# Data for the task:

>>>>>

/-- **Schneider for the fact's datum from one analytic number.** For `W` of analytic rank one with
`L(E,s)` entire, a datum `Dh` carrying the twisted-branch Gross–Zagier clauses
(`TwistedBranchGrossZagierAt W p Dh`), and a good ORDINARY twist model `C • V^{(p*)} = W`: if the
Néron-normalised branch of `V` has a SIMPLE zero (`BranchCoeffOneNeZeroAt W p`, the census's `A′ ≠ 0`),
then `Reg_p(E,Dh) ≠ 0` — `ϖ·[T¹]B·log_p γ = u·q·Reg_p(E,Dh)` with `ϖ·[T¹]B ≠ 0`, `log_p γ ≠ 0`. For
Delbourgo's `⟨,⟩_{p,ℚ}` this is Schneider's conjecture at the pair (PROOF-gz Cor. 3).
[cite: Delbourgo1998, §2.5 BS-D(p) (i), (ii) (pp. 151–152)] [cite: MazurTateTeitelbaum1986Invent, §I.13–I.14] -/
theorem schneiderConjecture_of_twisted_of_branchCoeffOneNeZero (hp2 : p ≠ 2)
    (hmodD : nonempty_modularParametrizationData)
    (hr : W.analyticRank = 1) {Dh : PAdicHeightData W p} (hTw : TwistedBranchGrossZagierAt W p Dh)
    (hne : BranchCoeffOneNeZeroAt W p) (V : WeierstrassCurve ℚ) [V.IsElliptic] [V.IsGloballyMinimal]
    (C : VariableChange ℚ) (hC : C • V.quadraticTwist ((-1 : ℚ) ^ (p / 2) * p) = W)
    (hord : IsOrdinaryAt V p) : SchneiderConjecture Dh := by
  have hodd : p % 4 = 1 ∨ p % 4 = 3 := by
    obtain ⟨k, hk⟩ := hp.out.odd_of_ne_two hp2
    omega
  haveI : NeZero (V.conductorNorm ℤ) := ⟨(V.conductorNorm_pos_holds).ne'⟩
  obtain ⟨Dm⟩ := hmodD V
  obtain ⟨ϖ, hϖ⟩ := exists_periodRatio_parity (p := p) V Dm
  have h1 := hne V C hC hord Dm.f Dm.isNewformOf ϖ hϖ
  obtain ⟨q, -, heven, hoddc⟩ := hTw hr V Dm.f (Or.inl hord.1) Dm.isNewformOf
  rw [SchneiderConjecture]
  rcases hodd with h1' | h3
  · have hev : Even (p / 2) := ⟨p / 4, by omega⟩
    rw [if_pos hev] at hϖ h1
    have hC' : C • V.quadraticTwist (p : ℚ) = W := by
      rw [pStar_eq_of_mod_four p (Or.inl h1'), if_pos h1'] at hC
      exact hC
    obtain ⟨u, hu⟩ := (heven C ϖ h1' hC' hϖ).1 hord
    rw [PowerSeries.coeff_C_mul] at h1
    exact padicRegulator_ne_zero_of_twisted_identity hp2 h1 hu
  · have hne' : ¬ Even (p / 2) := by
      rw [Nat.not_even_iff_odd]
      exact ⟨p / 4, by omega⟩
    rw [if_neg hne'] at hϖ h1
    have hC' : C • V.quadraticTwist (-(p : ℚ)) = W := by
      rw [pStar_eq_of_mod_four p (Or.inr h3), if_neg (by omega)] at hC
      exact hC
    obtain ⟨u, hu⟩ := (hoddc C ϖ h3 hC' hϖ).1 hord
    rw [PowerSeries.coeff_C_mul] at h1
    exact padicRegulator_ne_zero_of_twisted_identity hp2 h1 hu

<<<<<

# Task:
Return each line from the material that includes the string "obtain".

# Response:
    obtain ⟨k, hk⟩ := hp.out.odd_of_ne_two hp2
  obtain ⟨Dm⟩ := hmodD V
  obtain ⟨ϖ, hϖ⟩ := exists_periodRatio_parity (p := p) V Dm
  obtain ⟨q, -, heven, hoddc⟩ := hTw hr V Dm.f (Or.inl hord.1) Dm.isNewformOf
    obtain ⟨u, hu⟩ := (heven C ϖ h1' hC' hϖ).1 hord
    obtain ⟨u, hu⟩ := (hoddc C ϖ h3 hC' hϖ).1 hord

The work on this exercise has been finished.